祝大饅頭差點原地升天“不要啊”他太苦命了,他就想當一個混吃等死的紈绔,為什么如此簡單的夢想實現起來卻如此艱難。
“秀兒,哥哥要走了。”姚法祖突然說。
咦祝秀仿佛久居黑暗又遇陽光,眼神都帶上了希冀,就連腦子都好使了兩分“姚參將要回福建了嗎也是,那兒還有部下等著您呢。那我”
“多弼會監督你每天扎馬步的。”小八爺殘忍宣布,斷絕了祝胖胖最后的希望。在祝秀的心里,多弼跟姚法祖一樣殘酷無情惡趣味,堪稱八貝勒門下的牛頭馬面。
“砰。”祝大饅頭落回地面,攤成了一張白面餅。
小八爺和姚法祖都樂了。祝秀真的是個老實孩子,這些天鞭子抽著,嚎著哭著抖著,然而每天半小時的馬步和一百下打拳,卻是不折不扣完成下來了。

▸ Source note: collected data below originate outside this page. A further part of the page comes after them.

import Mathlib
import Summits.Ventures.PercRepro2.Defs
import Summits.Ventures.PercRepro2.Graph
import Summits.Ventures.PercRepro2.OneColourSwitch

/-!
# The exploration-pattern sign inequality: a `Y`-pattern around a hub set makes a pair prefer `W`
(blind cell PercRepro2, p3 g17, 2026-08-27; `proofs/P3-CPNC.md` §14e, flip-free form)

For a uniform 2-colouring `ω` (the `Y`-colour; `OneColourSwitch.compl ω` the `W`-colour) of the
edges of a finite multigraph, a pair of marks `r, s` and a set `H` of vertices, let
`expl H ω = ⋃_{h ∈ H} C_Y(h)` be the `Y`-EXPLORATION of `H` (the union of the open clusters of
its vertices).  An event `A` is EXPLORATION-MEASURABLE if it is determined by the colours of the
edges touching `expl H ω`, and it SEPARATES `r` if `A ω` forces `r ∉ expl H ω` — for instance
`A = {every h ∈ H is Y-separated from r and from s} ∩ {prescribed pairs of H are Y-connected}`,
the principal hub pattern of `proofs/P3-CPNC.md` §14d–e.

**Theorem** (`sum_sigma_nonpos_of_explMeasurable`): for every such `A`,
`Σ_ω 1_A(ω) · σ_rs(ω) ≤ 0`, `σ_rs = 1[r ~_Y s] − 1[r ~_W s]` (`OneColourSwitch.sigma`):
conditioned on a `Y`-pattern around `H` that keeps `r` out of the explored set, the pair `r, s`
prefers the colour `W`.  In particular (`sum_sigma_nonpos_of_pattern`) for the hub pattern.

**Proof** (no Harris, no probability): let `Φ ω` flip every edge NOT touching `expl H ω`
(`flipOut`).  `Φ` fixes the explored set (`expl_flipOut`, by the domain Markov lemma
`cluster_eq_of_eqOn_touches`), hence is an involution (`flipOut_flipOut`) and preserves `A`;
and `compl (Φ ω)` agrees with `ω` off the edges touching the explored set, while a `Y`-path from
`r ∉ expl H ω` never meets the (closed) explored set, so `r ~_Y s` in `ω` gives `r ~_W s` in `Φ ω`
(`conn_compl_flipOut`).  Termwise `1_A(ω) 1[r ~_Y s](ω) ≤ 1_A(Φω) 1[r ~_W s](Φω)`, and summing the
right side over the involution gives `#{A, r ~_Y s} ≤ #{A, r ~_W s}`.  Own work; std axioms.
-/

namespace Summit.Ventures.PercRepro2

namespace RegionHub

open Finset Classical

variable {V : Type*} {E : Type*}
variable (ends : E → Sym2 V)

/-- The `Y`-exploration of the vertex set `H`: the union of the open clusters of its vertices. -/
def expl (H : Set V) (ω : Config E) : Set V := {x | ∃ h ∈ H, Conn ends ω h x}

variable {ends}

/-- The explored set is closed under open adjacency. -/
lemma expl_closed {H : Set V} {ω : Config E} :
    ∀ x ∈ expl ends H ω, ∀ y, (openGraph ends ω).Adj x y → y ∈ expl ends H ω := by
  rintro x ⟨h, hh, hx⟩ y hxy
  obtain ⟨_, e, he, hends⟩ := openGraph_adj.1 hxy
  exact ⟨h, hh, conn_trans hx (conn_of_openAdj ⟨e, he, hends⟩)⟩

/-- A vertex connected to a vertex outside the explored set is outside the explored set. -/
lemma not_mem_expl_of_conn {H : Set V} {ω : Config E} {r u : V} (hr : r ∉ expl ends H ω)
    (h : Conn ends ω r u) : u ∉ expl ends H ω := by
  intro hu
  obtain ⟨h₀, hh₀, hh₀u⟩ := hu
  exact hr ⟨h₀, hh₀, conn_trans hh₀u (conn_symm h)⟩

/-- **Domain Markov for the exploration**: two configurations agreeing on the edges touching the
explored set of `ω` explore the same set. -/
lemma expl_eq_of_eqOn_touches {H : Set V} {ω ω' : Config E}
    (h : ∀ e ∈ touches ends (expl ends H ω), ω e = ω' e) :
    expl ends H ω' = expl ends H ω := by
  have hcl : ∀ h ∈ H, cluster ends ω' h = cluster ends ω h := by
    intro h₀ hh₀
    refine cluster_eq_of_eqOn_touches (ω := ω) (ω' := ω') ?_ rfl
    intro e he
    refine h e ?_
    obtain ⟨x, hx, y, hends⟩ := he
    exact ⟨x, ⟨h₀, hh₀, hx⟩, y, hends⟩
  ext x
  constructor
  · rintro ⟨h₀, hh₀, hx⟩
    have : x ∈ cluster ends ω' h₀ := hx
    rw [hcl h₀ hh₀] at this
    exact ⟨h₀, hh₀, this⟩
  · rintro ⟨h₀, hh₀, hx⟩
    have : x ∈ cluster ends ω h₀ := hx
    rw [← hcl h₀ hh₀] at this
    exact ⟨h₀, hh₀, this⟩

variable (ends)

/-- Flip every edge NOT touching the explored set of `H`. -/
noncomputable def flipOut (H : Set V) (ω : Config E) : Config E :=
  fun e => if e ∈ touches ends (expl ends H ω) then ω e else !ω e

variable {ends}

/-- `flipOut` on an edge touching the explored set. -/
lemma flipOut_of_mem {H : Set V} {ω : Config E} {e : E} (h : e ∈ touches ends (expl ends H ω)) :
    flipOut ends H ω e = ω e := by
  simp [flipOut, h]

/-- `flipOut` on an edge not touching the explored set. -/
lemma flipOut_of_notMem {H : Set V} {ω : Config E} {e : E}
    (h : e ∉ touches ends (expl ends H ω)) : flipOut ends H ω e = !ω e := by
  simp [flipOut, h]

/-- `flipOut` fixes the explored set. -/
lemma expl_flipOut (H : Set V) (ω : Config E) : expl ends H (flipOut ends H ω) = expl ends H ω :=
  expl_eq_of_eqOn_touches fun _ he => (flipOut_of_mem he).symm

/-- `flipOut` is an involution. -/
lemma flipOut_flipOut (H : Set V) (ω : Config E) : flipOut ends H (flipOut ends H ω) = ω := by
  funext e
  by_cases h : e ∈ touches ends (expl ends H ω)
  · have h' : e ∈ touches ends (expl ends H (flipOut ends H ω)) := by rwa [expl_flipOut]
    rw [flipOut_of_mem h', flipOut_of_mem h]
  · have h' : e ∉ touches ends (expl ends H (flipOut ends H ω)) := by rwa [expl_flipOut]
    rw [flipOut_of_notMem h', flipOut_of_notMem h, Bool.not_not]

/-- The complement of `flipOut ω` agrees with `ω` off the edges touching the explored set. -/
lemma compl_flipOut_of_notMem {H : Set V} {ω : Config E} {e : E}
    (h : e ∉ touches ends (expl ends H ω)) :
    OneColourSwitch.compl (flipOut ends H ω) e = ω e := by
  simp [OneColourSwitch.compl, flipOut_of_notMem h]

/-- **Connections from outside the explored set only use edges off it**: if `r ∉ expl H ω` and
`ω'` agrees with `ω` on every edge not touching the explored set, then `r ~ s` in `ω` gives
`r ~ s` in `ω'`. -/
lemma conn_of_eqOn_notTouches {H : Set V} {ω ω' : Config E} {r s : V}
    (hr : r ∉ expl ends H ω) (h : ∀ e ∉ touches ends (expl ends H ω), ω' e = ω e)
    (hc : Conn ends ω r s) : Conn ends ω' r s := by
  have key : s ∈ {x | x ∉ expl ends H ω ∧ Conn ends ω' r x} := by
    refine mem_of_conn_of_closed (ends := ends) (ω := ω) ?_ ⟨hr, conn_refl _ _ _⟩ hc
    rintro x ⟨hxL, hxc⟩ y hxy
    obtain ⟨_, e, he, hends⟩ := openGraph_adj.1 hxy
    have hyL : y ∉ expl ends H ω := by
      intro hy
      exact hxL (expl_closed y hy x hxy.symm)
    have hnt : e ∉ touches ends (expl ends H ω) := by
      rintro ⟨x', hx', y', hends'⟩
      rw [hends, Sym2.eq_iff] at hends'
      rcases hends' with ⟨rfl, _⟩ | ⟨_, rfl⟩
      · exact hxL hx'
      · exact hyL hx'
    have he' : ω' e = true := by rw [h e hnt]; exact he
    exact ⟨hyL, conn_trans hxc (conn_of_openAdj ⟨e, he', hends⟩)⟩
  exact key.2

/-- **The key step**: a `Y`-connection `r ~_Y s` with `r` outside the explored set becomes a
`W`-connection after `flipOut`. -/
lemma conn_compl_flipOut {H : Set V} {ω : Config E} {r s : V} (hr : r ∉ expl ends H ω)
    (hc : Conn ends ω r s) : Conn ends (OneColourSwitch.compl (flipOut ends H ω)) r s :=
  conn_of_eqOn_notTouches hr (fun _ he => compl_flipOut_of_notMem he) hc

section Count

variable [Fintype E] [DecidableEq E]

/-- `flipOut` as a permutation of the configurations. -/
noncomputable def flipOutPerm (H : Set V) : Equiv.Perm (Config E) :=
  Function.Involutive.toPerm (flipOut ends H) (flipOut_flipOut H)

/-- Reindexing a sum over the configurations by `flipOut`. -/
lemma sum_flipOut (H : Set V) (f : Config E → ℤ) :
    ∑ ω : Config E, f (flipOut ends H ω) = ∑ ω : Config E, f ω :=
  Fintype.sum_equiv (flipOutPerm (ends := ends) H) _ _ (fun _ => rfl)

/-- **The exploration-pattern sign inequality.**  `A` is determined by the colours of the edges
touching the explored set of `H`, and forces `r` outside it; then the pair `r, s` prefers `W`:
`Σ_ω 1_A(ω) · σ_rs(ω) ≤ 0`. -/
theorem sum_sigma_nonpos_of_explMeasurable (H : Set V) (A : Config E → Prop) (r s : V)
    (hA : ∀ ω ω' : Config E, (∀ e ∈ touches ends (expl ends H ω), ω e = ω' e) → A ω → A ω')
    (hAr : ∀ ω, A ω → r ∉ expl ends H ω) :
    ∑ ω : Config E, (if A ω then OneColourSwitch.sigma ends ω r s else 0) ≤ 0 := by
  -- the two counts
  have hsplit : ∀ ω : Config E,
      (if A ω then OneColourSwitch.sigma ends ω r s else 0) =
        (if A ω ∧ Conn ends ω r s then (1 : ℤ) else 0) -
          (if A ω ∧ Conn ends (OneColourSwitch.compl ω) r s then (1 : ℤ) else 0) := by
    intro ω
    unfold OneColourSwitch.sigma
    by_cases h0 : A ω <;> by_cases h1 : Conn ends ω r s <;>
      by_cases h2 : Conn ends (OneColourSwitch.compl ω) r s <;> simp [h0, h1, h2]
  rw [Finset.sum_congr rfl (fun ω _ => hsplit ω), Finset.sum_sub_distrib, sub_nonpos]
  -- termwise: `1[A, r ~_Y s](ω) ≤ 1[A, r ~_W s](flipOut ω)`
  have hterm : ∀ ω : Config E,
      (if A ω ∧ Conn ends ω r s then (1 : ℤ) else 0) ≤
        (if A (flipOut ends H ω) ∧
            Conn ends (OneColourSwitch.compl (flipOut ends H ω)) r s then (1 : ℤ) else 0) := by
    intro ω
    by_cases h : A ω ∧ Conn ends ω r s
    · have hA' : A (flipOut ends H ω) :=
        hA ω (flipOut ends H ω) (fun e he => (flipOut_of_mem he).symm) h.1
      have hc' : Conn ends (OneColourSwitch.compl (flipOut ends H ω)) r s :=
        conn_compl_flipOut (hAr ω h.1) h.2
      simp [h, hA', hc']
    · have h0 : (if A ω ∧ Conn ends ω r s then (1 : ℤ) else 0) = 0 := by simp [h]
      rw [h0]
      split_ifs <;> norm_num
  calc ∑ ω : Config E, (if A ω ∧ Conn ends ω r s then (1 : ℤ) else 0)
      ≤ ∑ ω : Config E, (if A (flipOut ends H ω) ∧
            Conn ends (OneColourSwitch.compl (flipOut ends H ω)) r s then (1 : ℤ) else 0) :=
        Finset.sum_le_sum (fun ω _ => hterm ω)
    _ = ∑ ω : Config E,
          (if A ω ∧ Conn ends (OneColourSwitch.compl ω) r s then (1 : ℤ) else 0) :=
        sum_flipOut H (fun ω =>
          if A ω ∧ Conn ends (OneColourSwitch.compl ω) r s then (1 : ℤ) else 0)

end Count

/-! ## The hub pattern -/

section Pattern

variable (ends)

/-- The hub pattern: every vertex of `H` is `Y`-separated from `r` and from `s`, and every pair of
`P` (pairs of vertices of `H`) is `Y`-connected. -/
def pattern (H : Set V) (P : Set (V × V)) (r s : V) (ω : Config E) : Prop :=
  (∀ h ∈ H, ¬ Conn ends ω h r ∧ ¬ Conn ends ω h s) ∧ ∀ xy ∈ P, Conn ends ω xy.1 xy.2

variable {ends}

/-- A `Y`-connection between two vertices of the explored set survives any change off the
edges touching it. -/
lemma conn_of_mem_expl_of_eqOn {H : Set V} {ω ω' : Config E} {x y : V}
    (hx : x ∈ expl ends H ω) (h : ∀ e ∈ touches ends (expl ends H ω), ω e = ω' e)
    (hc : Conn ends ω x y) : Conn ends ω' x y := by
  have key : y ∈ {z | z ∈ expl ends H ω ∧ Conn ends ω' x z} := by
    refine mem_of_conn_of_closed (ends := ends) (ω := ω) ?_ ⟨hx, conn_refl _ _ _⟩ hc
    rintro z ⟨hzL, hzc⟩ w hzw
    obtain ⟨_, e, he, hends⟩ := openGraph_adj.1 hzw
    have ht : e ∈ touches ends (expl ends H ω) := ⟨z, hzL, w, hends⟩
    have he' : ω' e = true := by rw [← h e ht]; exact he
    exact ⟨expl_closed z hzL w hzw, conn_trans hzc (conn_of_openAdj ⟨e, he', hends⟩)⟩
  exact key.2

/-- The hub pattern is exploration-measurable. -/
lemma pattern_of_eqOn {H : Set V} {P : Set (V × V)} {r s : V} {ω ω' : Config E}
    (hP : ∀ xy ∈ P, xy.1 ∈ H) (h : ∀ e ∈ touches ends (expl ends H ω), ω e = ω' e)
    (hω : pattern ends H P r s ω) : pattern ends H P r s ω' := by
  have hexpl : expl ends H ω' = expl ends H ω := expl_eq_of_eqOn_touches h
  refine ⟨fun h₀ hh₀ => ⟨fun hc => ?_, fun hc => ?_⟩, fun xy hxy => ?_⟩
  · have : r ∈ expl ends H ω' := ⟨h₀, hh₀, hc⟩
    rw [hexpl] at this
    obtain ⟨h₁, hh₁, hc₁⟩ := this
    exact (hω.1 h₁ hh₁).1 hc₁
  · have : s ∈ expl ends H ω' := ⟨h₀, hh₀, hc⟩
    rw [hexpl] at this
    obtain ⟨h₁, hh₁, hc₁⟩ := this
    exact (hω.1 h₁ hh₁).2 hc₁
  · exact conn_of_mem_expl_of_eqOn ⟨xy.1, hP xy hxy, conn_refl _ _ _⟩ h (hω.2 xy hxy)

/-- The hub pattern keeps `r` out of the explored set. -/
lemma not_mem_expl_of_pattern {H : Set V} {P : Set (V × V)} {r s : V} {ω : Config E}
    (hω : pattern ends H P r s ω) : r ∉ expl ends H ω := by
  rintro ⟨h₀, hh₀, hc⟩
  exact (hω.1 h₀ hh₀).1 hc

variable [Fintype E] [DecidableEq E]

/-- **The hub-pattern sign inequality** (the flip-free form of `proofs/P3-CPNC.md` §14e):
given that every vertex of `H` is `Y`-separated from `r` and `s` and the prescribed pairs of `H`
are `Y`-connected, the pair `r, s` prefers `W`. -/
theorem sum_sigma_nonpos_of_pattern (H : Set V) (P : Set (V × V)) (r s : V)
    (hP : ∀ xy ∈ P, xy.1 ∈ H) :
    ∑ ω : Config E,
      (if pattern ends H P r s ω then OneColourSwitch.sigma ends ω r s else 0) ≤ 0 :=
  sum_sigma_nonpos_of_explMeasurable H (pattern ends H P r s) r s
    (fun _ _ h hω => pattern_of_eqOn hP h hω) (fun _ hω => not_mem_expl_of_pattern hω)

end Pattern

end RegionHub

end Summit.Ventures.PercRepro2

可能是膽子太小,別說反抗了,連逃跑都沒想過。祝秀唯有的掙扎,就是將他的黃胖胖叔叔祝鐘也拉下水,來了個有難同當。不過最近祝鐘被人壓著去找祝家祖宗的鑄炮記載去了,于是抖著肥肉扎馬步的又變成了祝秀一個人。
改變精氣神是沒有那么容易的,祝秀還有很長的路要走。而剛剛從康熙那里領了查封鴉片這樁差事的小八爺,則忙著跟姚法祖商量出差的事兒。
“根據目前的口供和地方的報告,鴉片煙館主要分布在東部沿海地區。”八貝勒手指著桌上的地圖,跟小伙伴說,“京畿、天津的煙館已經肅清;盛京皇阿瑪已經派了人去,龍興之地的老姓兒和蒙古人不容易搞定,得他老人家親自出手。咱們這回出京,目的地主要兩塊。”
“江南與兩廣。”姚法祖接口道。
從小一起長大的小伙伴就是默契,哪怕中間分開過一段時日,思路重新連接起來也依舊順滑。兩人一起對著地圖研究,將代表目標的小紅點連起來做了個一筆畫,自京城開始,到廣東府為止,如此就是一張路線圖。再對照著煙館的交貨日期擬定了行程。
“那我隨八爺先到蘇杭,后在泉州與八爺分別。”姚法祖離開福建水師已經三個月了,再不能拖延在外面了,但另一方面,他也擔心著小伙伴。“鴉片自澳門、廣東入境。此處乃內陸煙商亢氏的大本營,又有心懷不軌的葡萄牙商人,十三行地頭蛇一樣的龐然大物,未必沒有參與其中。八爺”
“無礙。”小八爺將畫好的簡易地圖卷起來,放進袖筒中,笑道,“文有于成龍,武有滿丕將軍,都是可信之人。即便怕背后有權貴搗亂我這回還帶上了十弟呢。”
小八爺原本跟康熙的申請是,他想帶著老九和老十一起去。老九喜歡行商,對于大名鼎鼎的外貿港口廣州向往已久,再加上他的西洋語說得好,隨著去那里更是能有幫助。至于老十,十阿哥胤俄的出身擺在那里,正好能夠威懾那些宵小背后的保護傘。比家世背景還有誰能夠比流著愛新覺羅和果毅公鈕鈷祿氏雙重嫡系血脈的老十更有家世背景呢
不過康熙在思考了片刻后,并沒有答應小八爺的全部請求。“難為你還能找到這些借口,替他們兩個不成器的蹭功勞。”皇帝爹一秒就說破了小八爺的真實意圖。
他這點小心思沒能瞞過皇帝爹的眼睛,小八爺只能老實承認。“九弟十弟馬上就到了成婚的年紀了,但寸功未立,就連塞外和陵寢都跟去得少,這樣子皇阿瑪也沒法名正言順地賞他們爵位,出去開府、福晉過門也不好看。”
康熙心說我拖著不給底下的這些封爵,還不是給你們前面這幾個一波封了太廢銀子嗎你小子對弟弟們倒是好,就沒想過老子兜里沒錢了嗎不過心里想歸想,想要康熙親口承認皇帝沒錢那是絕對不可能的,于是萬歲爺只能坐在龍椅上生悶氣。